[Opening Given records section]

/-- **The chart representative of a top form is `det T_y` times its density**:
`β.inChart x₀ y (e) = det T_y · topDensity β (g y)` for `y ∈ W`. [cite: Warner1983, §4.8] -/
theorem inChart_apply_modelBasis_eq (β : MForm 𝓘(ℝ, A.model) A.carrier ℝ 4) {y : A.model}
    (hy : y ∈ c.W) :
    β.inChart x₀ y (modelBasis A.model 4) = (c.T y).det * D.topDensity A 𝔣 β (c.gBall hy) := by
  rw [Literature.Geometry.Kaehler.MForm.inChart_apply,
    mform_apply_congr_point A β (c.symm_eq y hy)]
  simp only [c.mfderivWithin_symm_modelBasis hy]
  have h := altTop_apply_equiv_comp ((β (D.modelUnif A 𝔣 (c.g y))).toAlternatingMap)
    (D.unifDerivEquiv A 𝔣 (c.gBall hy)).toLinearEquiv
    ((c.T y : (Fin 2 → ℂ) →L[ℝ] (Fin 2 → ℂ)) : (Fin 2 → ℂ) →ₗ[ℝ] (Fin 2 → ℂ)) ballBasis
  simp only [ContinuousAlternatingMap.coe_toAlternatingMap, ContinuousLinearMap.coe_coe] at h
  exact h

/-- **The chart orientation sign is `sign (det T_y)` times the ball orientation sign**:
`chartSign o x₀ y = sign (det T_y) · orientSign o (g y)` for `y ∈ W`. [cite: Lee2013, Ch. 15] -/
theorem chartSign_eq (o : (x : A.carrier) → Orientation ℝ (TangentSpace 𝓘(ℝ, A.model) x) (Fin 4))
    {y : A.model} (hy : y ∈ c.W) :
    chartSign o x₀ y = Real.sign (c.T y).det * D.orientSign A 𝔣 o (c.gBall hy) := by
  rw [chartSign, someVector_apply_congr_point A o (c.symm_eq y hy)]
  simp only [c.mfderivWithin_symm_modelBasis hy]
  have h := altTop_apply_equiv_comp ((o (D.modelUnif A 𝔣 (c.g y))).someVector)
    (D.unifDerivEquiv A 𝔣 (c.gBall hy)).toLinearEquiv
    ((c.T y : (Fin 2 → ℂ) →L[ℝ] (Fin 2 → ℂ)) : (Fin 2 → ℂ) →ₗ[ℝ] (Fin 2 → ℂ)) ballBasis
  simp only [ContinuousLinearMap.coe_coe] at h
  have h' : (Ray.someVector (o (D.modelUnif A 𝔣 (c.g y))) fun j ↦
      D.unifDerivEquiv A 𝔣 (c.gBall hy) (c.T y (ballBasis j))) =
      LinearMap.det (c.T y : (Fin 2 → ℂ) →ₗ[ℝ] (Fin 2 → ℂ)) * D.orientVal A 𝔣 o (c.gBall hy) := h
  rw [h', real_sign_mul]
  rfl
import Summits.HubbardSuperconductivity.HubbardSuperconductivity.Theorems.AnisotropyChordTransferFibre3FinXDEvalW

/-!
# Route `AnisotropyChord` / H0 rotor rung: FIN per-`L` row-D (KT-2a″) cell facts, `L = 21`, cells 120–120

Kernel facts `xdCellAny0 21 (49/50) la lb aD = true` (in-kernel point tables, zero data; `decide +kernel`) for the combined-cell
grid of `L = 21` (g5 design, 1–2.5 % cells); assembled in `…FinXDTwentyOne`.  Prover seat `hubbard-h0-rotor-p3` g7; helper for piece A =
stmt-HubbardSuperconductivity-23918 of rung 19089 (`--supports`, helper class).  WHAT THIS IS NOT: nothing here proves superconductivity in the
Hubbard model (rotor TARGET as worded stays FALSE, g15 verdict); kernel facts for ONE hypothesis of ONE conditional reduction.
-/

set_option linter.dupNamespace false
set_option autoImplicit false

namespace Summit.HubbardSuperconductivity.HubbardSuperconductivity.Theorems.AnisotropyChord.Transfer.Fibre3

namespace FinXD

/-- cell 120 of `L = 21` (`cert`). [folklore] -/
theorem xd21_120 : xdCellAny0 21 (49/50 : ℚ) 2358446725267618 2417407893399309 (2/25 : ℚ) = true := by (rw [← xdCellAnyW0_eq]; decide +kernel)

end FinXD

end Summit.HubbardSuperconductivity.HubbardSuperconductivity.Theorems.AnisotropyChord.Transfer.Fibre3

[Closing Given records section]

What lines in the material above contain the word "gBall"? Copy them out.

Solution for this task:
    β.inChart x₀ y (modelBasis A.model 4) = (c.T y).det * D.topDensity A 𝔣 β (c.gBall hy) := by
    (D.unifDerivEquiv A 𝔣 (c.gBall hy)).toLinearEquiv
    chartSign o x₀ y = Real.sign (c.T y).det * D.orientSign A 𝔣 o (c.gBall hy) := by
    (D.unifDerivEquiv A 𝔣 (c.gBall hy)).toLinearEquiv
      D.unifDerivEquiv A 𝔣 (c.gBall hy) (c.T y (ballBasis j))) =
      LinearMap.det (c.T y : (Fin 2 → ℂ) →ₗ[ℝ] (Fin 2 → ℂ)) * D.orientVal A 𝔣 o (c.gBall hy) := h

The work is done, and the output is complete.